Twelve Dreams of Dr. Sardonicus (1970) – 411 jours, 587 albums

Le passage du rock psychédélique à l’art rock : là où l’association du rock, du jazz, du folk et du blues se fait de plus en plus subtilement, où le son se raffine, se polit pour créer une homogénéité douce à l’oreille. Twelve Dreams of Dr. Sardonicus, du groupe Spirit, nous offre un bel aperçu de cette transition.

Spirit - Twelve Dreams of Dr. Sardonicus

Écouté de manière plutôt distraite sur la route, il est passé inaperçu. Réécouté une fois chez moi, il a dévoilé toute sa complexité, toute sa richesse. Sous un voile éthérée et aux effluves hallucinatoires se cachent de multiples influences, toutes plus subtiles les unes que les autres, se liant et se déliant à volonté pour étonner l’oreille. L’unité est certes plus grande que dans les premiers albums du rock psychédéliques. Elle se rapproche du art rock avec des coins lisses et une musique sans aspérités. Mais on sent encore le capharnaüm musical, l’imbroglio des instruments, même si ce désordre est plus ordonné qu’on ne le croit après une première écoute.

Certains morceaux sont calmes et plus conservateurs, comme Nature’s Way, mais d’autres se lâchent complètement, comme Mr. Skin. Ne vous laissez pas duper par le rythme plutôt lent…

Dans le même genre, Animal Zoo est fort appréciable et assez accrocheur. Le Prelude – Nothin’ to Hide offre aussi un bon panorama des racines multiples du groupe.

La subtilité et l’élégance du art rock et les couleurs explosives du rock psychédélique : voilà ce que nous offre Spirit sur cet album.

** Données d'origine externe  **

import Mathlib.Tactic.Linarith
import Mathlib.Tactic.NormNum
import Mathlib.Tactic.Ring
import Mathlib.Tactic.IntervalCases
import HarnessLib

/-!
# The (0,1) cell of the ι-window, XXVII: the product ground `B₁ × B₂`, XIV — KL RANK 1 (the supports `E × B₂ ∪ B₁ × D` glued along
# `R = E × D`): the descent lemma, the class budgets, the rows `R_a` and `G0`, the pinning range (report [XXVII]): arithmetic shadows

Family `hodge`, b2b cell `hweil` (helper of item stmt-HodgeConjecture-2524). Report
`run/shared/lean/b2b/hodge-weil/b2b-hweil-pv1-g39/H2-ZERO-ONE-27.md` ([XXVII]); script `code/pv1-g39/r1_numerics.py`. Conventions of [XXV] 0.1:
classes on `X₀ = B₁ × B₂` are `3 × 3` integer matrices in the basis `(1,θ₁,pt₁) ⊗ (1,θ₂,pt₂)`, the H2 reading is `W = [[0,2,2],[2,2,0],[2,0,−2]]`;
a rank-1 support is `E × B₂ ∪ B₁ × D` (`E`, `D` smooth members of `|2Θ₀|`, genus 5), glued along `R = E × D` (`K_R ≡ 8F_E + 8F_D`, `χ(𝒪_R) = 16`);
the two hulls are `M ⊠ N` (`deg M = m`, `N ≡ bθ₂`) and `M′ ⊠ N′` (`M′ ≡ aθ₁`, `deg N′ = n`). HONEST FRAMING: census results inside the ladder's H2
test ((0,1) cell) on the SPECIAL fourfold `X₀ = B₁ × B₂`; nothing here is a rung; no case of the Hodge conjecture is proved; no statement of
[Markman 2025] / [Perry 2026] / [EdGFS 2025] is used. Every theorem below is a def-free arithmetic identity or inequality that the report cites at the
step named in its docstring; none claims geometry.
-/

-- mandated namespace `Summit.HodgeConjecture.HodgeConjecture.…` (Problem = Summit) trips `linter.dupNamespace`; the lakefile disables it
-- tree-wide (weak option), restated here so stand-alone elaboration is warning-free too.
set_option linter.dupNamespace false

namespace Summit.HodgeConjecture.HodgeConjecture.WeilTypeLadder

section ProductGroundFourteen

/-- **[XXVII] 3.3 (the push-forward from the gluing surface), cross-check.** For a line bundle of class `αF_E + βF_D` on `R = E × D`:
Riemann–Roch `χ = 16 + (L² − L·K_R)/2` with `L² = 2αβ`, `L·K_R = 8α + 8β` gives `χ = (α − 4)(β − 4)` (stated doubled, division-free); and the
independent route `j_*(L|_R) = i_{1*}(M ⊠ N) − i_{1*}(M ⊠ N(−D))` reproduces the three entries: `2(b − (b−2)) = 4` (the class `[R] = 4θ₁θ₂`),
`2(b² − (b−2)²) = 2(4b − 4)` (the term `j_*(c₁ − K_R/2)` for `β = 4b`) and `(m−4)(b² − (b−2)²) = (m − 4)(4b − 4)` (`χ` for `α = m`). [`ring`] -/
theorem pg14_gluing_surface_pushforward (α β m b : ℤ) :
    (2 * 16 + (2 * α * β - (8 * α + 8 * β)) = 2 * ((α - 4) * (β - 4))) ∧ (2 * (b - (b - 2)) = 4) ∧
    (2 * (b ^ 2 - (b - 2) ^ 2) = 2 * (4 * b - 4)) ∧ ((m - 4) * (b ^ 2 - (b - 2) ^ 2) = (m - 4) * (4 * b - 4)) := by
  refine ⟨by ring, by ring, by ring, by ring⟩

/-- **[XXVII] 3.4 (THE CLASS BUDGETS), case `r = 0`.** With `m = n = 6` and `a + b = 1` (`b = 1 − a`) the cosupport-plus-gluing must supply
`(u, v, χ) = (2a + 2b², 2b + 2a², 2a² + 2b² + 2) = (2c, 2c, 4c)` with `c := a² − a + 1`; and `4c = (2a − 1)² + 3`, so `c ≥ 1` (`c` is odd
since `a² − a = a(a − 1)` is even — used in the text, not restated here). [`ring` / `nlinarith`] -/
theorem pg14_budgets_r0 (a : ℤ) :
    (2 * a + 2 * (1 - a) ^ 2 = 2 * (a ^ 2 - a + 1)) ∧ (2 * (1 - a) + 2 * a ^ 2 = 2 * (a ^ 2 - a + 1)) ∧
    (2 * a ^ 2 + 2 * (1 - a) ^ 2 + 2 = 4 * (a ^ 2 - a + 1)) ∧ (4 * (a ^ 2 - a + 1) = (2 * a - 1) ^ 2 + 3) ∧ (1 ≤ a ^ 2 - a + 1) := by
  refine ⟨by ring, by ring, by ring, by ring, by nlinarith [sq_nonneg (2 * a - 1)]⟩

/-- **[XXVII] 3.6 (LEMMA D0: both components locally free along `R` ⇒ decomposable), the arithmetic end.** Off `R` the cosupport of `F₁` is
`E × ξ₁` (`u₁ = 2h₁`, `χ₁ ≥ 2h₁`) and that of `F₂` is `ξ₂ × D` (`v₂ = 2h₂`, `χ₂ ≥ 2h₂`); the budgets `u = v = 2c` give `h₁ = h₂ = c`, and then
`χ₁ + χ₂ + ℓ(𝒢) = 4c` with `χ_i = 2c + p_i`, `p_i, ℓ ≥ 0` forces `ℓ(𝒢) = 0 = p₁ = p₂`: the gluing module vanishes and `F = F₁ ⊕ F₂`. [`omega`] -/
theorem pg14_D0_forces_no_gluing (c p₁ p₂ ℓ : ℤ) (h₁ : 0 ≤ p₁) (h₂ : 0 ≤ p₂) (hℓ : 0 ≤ ℓ)
    (hX : (2 * c + p₁) + (2 * c + p₂) + ℓ = 4 * c) : ℓ = 0 ∧ p₁ = 0 ∧ p₂ = 0 := by
  omega

/-- **[XXVII] 3.7 (no two-sided gluing curve at `r = 0`).** A two-sided component `Γ ⊂ E × D` of the gluing locus, of bidegree `(d_D, d_E) ≥ (1,1)`,
off the cosupports, carries the degree-zero condition `(6 − 4a)d_E + (4b − 6)d_D = 0`, `b = 1 − a`, i.e. `(3 − 2a)d_E = (1 + 2a)d_D`; this forces
`a ∈ {0, 1}` (the two odd factors must have the same sign), and then `d_D = 3d_E ≥ 3` resp. `d_E = 3d_D ≥ 3` exceeds the budget `2c = 2`. Here: the
sign argument for all integers. [`nlinarith` / `omega`] -/
theorem pg14_twosided_gluing_degree (a dD dE : ℤ) (hD : 1 ≤ dD) (hE : 1 ≤ dE)
    (h : (3 - 2 * a) * dE = (1 + 2 * a) * dD) : (a = 0 ∧ dD = 3 * dE) ∨ (a = 1 ∧ dE = 3 * dD) := by
  have ha : ¬ (2 ≤ a) := by
    intro h2
    have h3 : (3 - 2 * a) * dE ≤ -dE := by nlinarith
    have h4 : 5 * dD ≤ (1 + 2 * a) * dD := by nlinarith
    linarith
  have hb : ¬ (a ≤ -1) := by
    intro h2
    have h3 : 5 * dE ≤ (3 - 2 * a) * dE := by nlinarith
    have h4 : (1 + 2 * a) * dD ≤ -dD := by nlinarith
    linarith
  have h01 : a = 0 ∨ a = 1 := by omega
  rcases h01 with h0 | h1
  · left; subst h0; constructor; · rfl
    linarith
  · right; subst h1; constructor; · rfl
    linarith

/-- **[XXVII] 4.2 (LEMMA PIN, the range at `r = 1`).** With `b = 3 − a`, `d := 6 − 4a` (the common bidegree of `𝓛₁|_R ⊗ 𝓛₂|_R⁻¹`, never `0`,
`≡ 2 (mod 4)`), the `v`-budget `2b + 2a² − 2(α_𝒢 − 4)` with `α_𝒢 = 6 − α(Δ₁) + α(τ)` against `v₁ ≥ 2α(Δ₁)`, `v₂ ≥ 2(α(Δ₁) − d)` gives
`α(Δ₁) + α(τ) ≤ b + a² − 2 + d = a² − 5a + 7`; the lower bound is `max(0, d)`; the width above `d` is `(a² − 5a + 7) − (6 − 4a) = a² − a + 1`.
[`ring` / `omega`] -/
theorem pg14_pin_range (a : ℤ) :
    ((3 - a) + a ^ 2 - 2 + (6 - 4 * a) = a ^ 2 - 5 * a + 7) ∧ ((a ^ 2 - 5 * a + 7) - (6 - 4 * a) = a ^ 2 - a + 1) ∧
    (6 - 4 * a ≠ 0) ∧ ((6 - 4 * a) % 4 = 2) ∧
    (∀ α₁ τ v₁ v₂ : ℤ, 2 * α₁ ≤ v₁ → 2 * (α₁ - (6 - 4 * a)) ≤ v₂ → 0 ≤ τ →
        v₁ + v₂ = 2 * (3 - a) + 2 * a ^ 2 - 2 * ((6 - α₁ + τ) - 4) → α₁ + τ ≤ a ^ 2 - 5 * a + 7) := by
  refine ⟨by ring, by ring, by omega, by omega, ?_⟩
  intro α₁ τ v₁ v₂ h1 h2 h3 h4
  nlinarith

/-- **[XXVII] 4.3 (`Δ₂ = 0` and `Δ₁` exact for `a ∈ {0,1,2,3}`).** The width `a² − a + 1` (for `a ≤ 1`) resp. `a² − 5a + 7` (for `a ≥ 2`) equals `1`
exactly for `a ∈ {0, 1}` resp. `{2, 3}` (and is `3` at `a = −1`, `4`); an ι-stable non-zero effective divisor on `R` has `α` even `≥ 2` (vertical
pairs), or `α ≥ 3` (two-sided, gonality), or `α = 0` with `β ≥ 2` — so a class with `α, β ≤ 1` is zero: `Δ₂ = 0` (for `a ≤ 1`; `Δ₁ = 0` for `a ≥ 2`)
and `Δ₁ ≡ (6 − 4a)(F_E + F_D)` on the nose. [`norm_num` / `omega`] -/
theorem pg14_delta_two_vanishes :
    ((0:ℤ) ^ 2 - 0 + 1 = 1) ∧ ((1:ℤ) ^ 2 - 1 + 1 = 1) ∧ ((2:ℤ) ^ 2 - 5 * 2 + 7 = 1) ∧ ((3:ℤ) ^ 2 - 5 * 3 + 7 = 1) ∧
    ((-1:ℤ) ^ 2 - (-1) + 1 = 3) ∧ ((4:ℤ) ^ 2 - 5 * 4 + 7 = 3) ∧
    (∀ α : ℕ, α ≤ 1 → (α % 2 = 0 ∧ 2 ≤ α) ∨ 3 ≤ α ∨ α = 0 → α = 0) := by
  refine ⟨by norm_num, by norm_num, by norm_num, by norm_num, by norm_num, by norm_num, ?_⟩
  intro α h1 h2; omega

/-- **[XXVII] 4.4 (THE ROWS `R_a`; EXAMPLE G1 is `a = 1`), `ch = W` for every integer `a`.** With `b = 3 − a`, `k = 3 − 2a` vertical and
horizontal PAIRS in the cross `K ⊂ R` (so `K ≡ 2k(F_E + F_D)`), `c = a² − a + 1`, `deg M = 4a + 2k`, `deg N′ = 4b − 2k`: (i) `deg M = deg N′ = 6`;
(ii) `χ(𝓛₁|_K)` by components-minus-nodes, `2k(4b − 4) + 2k(m − 4) − 4k²`, equals the Cartier route `(m−4)(4b−4) − (m−2k−4)(4b−2k−4)`, both
`= 8k`; (iii) the entries of `ch F = ch 𝓛₁ − [K] − [E × Ξ₂] + ch 𝓛₂ − [Ξ₁ × D] − ch j_*(𝓛₂|_R)`: `(θ₁,θ₂)`: `2b + 2a − 4 = 2`; `(θ₁,pt₂)`:
`2b² − 4k − 2c + 2a − 4 = 0`; `(pt₁,θ₂)`: `2b − 4k + 2a² − 2c − (8a − 8) = 0`; `(pt₁,pt₂)`: `2b² − 8k − 2c + 2a² − 2c − (8a − 8) = −2` — i.e.
`ch F = W`. (Script `r1_numerics.py` PART D prints the same for `a ∈ [−5, 1]`.) [`ring`] -/
theorem pg14_rows_Ra (a : ℤ) :
    let b := 3 - a; let k := 3 - 2 * a; let c := a ^ 2 - a + 1; let m := 4 * a + 2 * k; let n := 4 * b - 2 * k
    (m = 6) ∧ (n = 6) ∧
    (2 * k * (4 * b - 4) + 2 * k * (m - 4) - 4 * k ^ 2 = 8 * k) ∧ ((m - 4) * (4 * b - 4) - (m - 2 * k - 4) * (4 * b - 2 * k - 4) = 8 * k) ∧
    (2 * b + 2 * a - 4 = 2) ∧ (2 * b ^ 2 - 4 * k - 2 * c + 2 * a - 4 = 0) ∧ (2 * b - 4 * k + 2 * a ^ 2 - 2 * c - (8 * a - 8) = 0) ∧
    (2 * b ^ 2 - 8 * k - 2 * c + 2 * a ^ 2 - 2 * c - (8 * a - 8) = -2) := by
  refine ⟨by ring, by ring, by ring, by ring, by ring, by ring, by ring, by ring⟩

/-- **[XXVII] 4.4 / 3.8 (EXAMPLE G1 and the rows G0/G0′, the small numbers).** G1 (`a = 1`, `b = 2`): `χ(𝓛₁|_K) = 2(8 − 4) + 2(6 − 4) − 4 = 8`,
the torsion-free gluing sheaf `𝒩 = 𝓛₁|_R(−K) ≡ 4F_E + 6F_D` has `χ = (4−4)(6−4) = 0`, and the budget `2·1 + 2·4 + 2 = 12` leaves `12 − 8 − 0 = 4`
`= χ({w₁} × D) + χ(E × {w₂}) = 2 + 2`. G0 (`r = 0`, `a = 0`, `b = 1`): the theta-translate pairs cost `χ = 2(2b − 1) = 2` in `Z₁` and
`2(2a − 1) = −2` in `Z₂`, the `(pt₁,pt₂)` entry before points is `2b² − 2 + 2a² + 2 = 2`, so points plus `ℓ(𝒢)` total `2 − (−2) = 4`, and an
ι-stable finite gluing off the (empty) fixed locus has EVEN positive length: `ℓ ∈ {2, 4}`. [`norm_num` / `omega`] -/
theorem pg14_example_G1_G0 :
    (2 * (8 - 4) + 2 * (6 - 4) - 4 = (8:ℤ)) ∧ ((4 - 4) * (6 - 4) = (0:ℤ)) ∧ (2 * 1 + 2 * 4 + 2 = (12:ℤ)) ∧ (12 - 8 - 0 = (2:ℤ) + 2) ∧
    (2 * (2 * 1 - 1) = (2:ℤ)) ∧ (2 * (2 * 0 - 1) = (-2:ℤ)) ∧ (2 * 1 ^ 2 - 2 + 2 * 0 ^ 2 + 2 = (2:ℤ)) ∧ (2 - (-2) = (4:ℤ)) ∧
    (∀ ℓ : ℕ, ℓ % 2 = 0 → 1 ≤ ℓ → ℓ ≤ 4 → ℓ = 2 ∨ ℓ = 4) := by
  refine ⟨by norm_num, by norm_num, by norm_num, by norm_num, by norm_num, by norm_num, by norm_num, by norm_num, ?_⟩
  intro ℓ h1 h2 h3; omega

/-- **[XXVII] 3.9 (LEMMA FT, free twists) and 2.4 (PROPOSITION GEN), the parameter counts.** The ι-invariant identity component of `Pic⁰(E)` is
`π^*Pic⁰(Ē)` of dimension `g(Ē) = 3` (Riemann–Hurwitz for the étale double cover: `2·5 − 2 = 2(2·3 − 2)`), likewise for `D`: the two twists give
`3 + 3 = 6 ≥ 2` invariant parameters; the support families have dimensions `3 + 3 = 6` (rank 1), `4 + 4 + 3 = 11` (rank 2), `16 − 1 − 1 = 14`
(rank 3: the determinant hypersurface of `ℙ¹⁵`), `16 − 1 = 15` (rank 4), all `≥ 2`; and the rows `R_a` move in `2k + 6 = 2(3 − 2a) + 6 ≥ 8`
parameters for `a ≤ 1`. [`norm_num` / `omega`] -/
theorem pg14_parameter_counts :
    (2 * 5 - 2 = 2 * (2 * 3 - 2)) ∧ (3 + 3 = (6:ℕ)) ∧ (2 ≤ (6:ℕ)) ∧ (4 + 4 + 3 = (11:ℕ)) ∧ (16 - 1 - 1 = (14:ℕ)) ∧ (16 - 1 = (15:ℕ)) ∧
    (∀ a : ℤ, a ≤ 1 → 8 ≤ 2 * (3 - 2 * a) + 6) := by
  refine ⟨by norm_num, by norm_num, by norm_num, by norm_num, by norm_num, by norm_num, ?_⟩
  intro a ha; omega

/-- **[XXVII] 5.2 (the node axis: the conductor double cover), Euler bookkeeping ([XXVI] 7.2 recalled).** For a node axis `L₁ ∋ n_w`:
`B̃₁ = Bl_{w, ±p₃, ±p₄}B₁`, `f₁² = 8 − 4 − 4 = 0`, the general member normalised at `w` has genus `5 − 1 = 4`, and `e(B̃₁) = 0 + 5 = 2·(2 − 2·4) + 15 + 2`
(15 nodal values, 2 tacnodal-reducible members); the conductor double cover `Ṽ_w → B̃₂` is branched along two disjoint smooth genus-5 members, so
`e(Ṽ_w) = 2·e(B̃₂) − 2·e(D) = 2·8 − 2·(−8) = 32`; over `V_w` the sheaf `ν_*𝒪_{Σ̃}` has rank `2`, so the gluing module of a generically invertible `F`
has rank `r = 2 − 1 = 1` there. [`norm_num`] -/
theorem pg14_node_axis_euler :
    (8 - 4 - 4 = (0:ℤ)) ∧ (5 - 1 = (4:ℤ)) ∧ (2 * (2 - 2 * 4) + 15 + 2 = (5:ℤ)) ∧ (0 + 5 = (5:ℤ)) ∧
    (2 * 8 - 2 * (-8) = (32:ℤ)) ∧ (2 - 1 = (1:ℤ)) := by
  norm_num

end ProductGroundFourteen

end Summit.HodgeConjecture.HodgeConjecture.WeilTypeLadder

Sings the George and Ira Gershwin Song Book (1959) – 413 jours, 590 albums

George Gershwin : l’un des meilleurs compositeurs américains. Ella Fitzgerald : l’une des meilleures chanteuses de jazz de tous les temps. Lorsque cette dernière décide de reprendre toute l’oeuvre musicale du premier, ça donne Sings the George and Ira Gershwin Song Book : plus de 4 heures de jazz, de classique et d’élégance.

Ella Fitzgerald - Sings the George and Ira Gershwin Song Book

Il y a de ces albums d’une telle ampleur qu’ils ne peuvent s’écouter d’un seul coup, ou presque. Les 3 disques et 3 heures de celui-ci demandaient un moment spécial, attitré. On ne peut y plonger à coups de 15 minutes : il faut se laisser porter. Un roadtrip pour l’Abitibi-Téminscamingue était donc le moment parfait. Pour ne pas trop ennuyé mes passagers, j’ai écouté un album en me rendant, et les deux autres en revenant. Et au moment d’écrire cette critique, je me suis aperçu qu’il y avait un quatrième disque, dont je termine l’écoute en ce moment même (des alternate takes pour la plupart). Mais reste que l’expérience se rapprochait de celle vécue lors de ma découverte (et redécouverte) de Bitches Brew de Miles Davis : on se perd dans l’oeuvre en voyant défiler le paysage autour de soi.

Premièrement, j’ignorais que Gershwin et son frère avaient composé autant de chansons. Deuxièmement, davantage de ces morceaux sont des standards que je ne l’aurais cru ! Let’s Call the Whole Thing Off est l’un d’eux, un classique que vous connaissez sûrement, portant sur les variations de prononciation des mots de la langue anglaise : un joyau. They All Laughed est aussi un de mes favoris.

Oh, Lady Be Good est de ceux-là également, tout comme l’indémodable Foggy Day.

Il y a aussi I Got RhythmEmbraceable YouI’ve Got a Crush on You, et j’en passe.

Ainsi, que vous désiriez découvrir l’homme ou la femme, cet album est le lieu parfait pour le faire. Voyez sa longueur comme une mine dans laquelle on ne cesse de découvrir de petites pépites dorées à chaque tournant.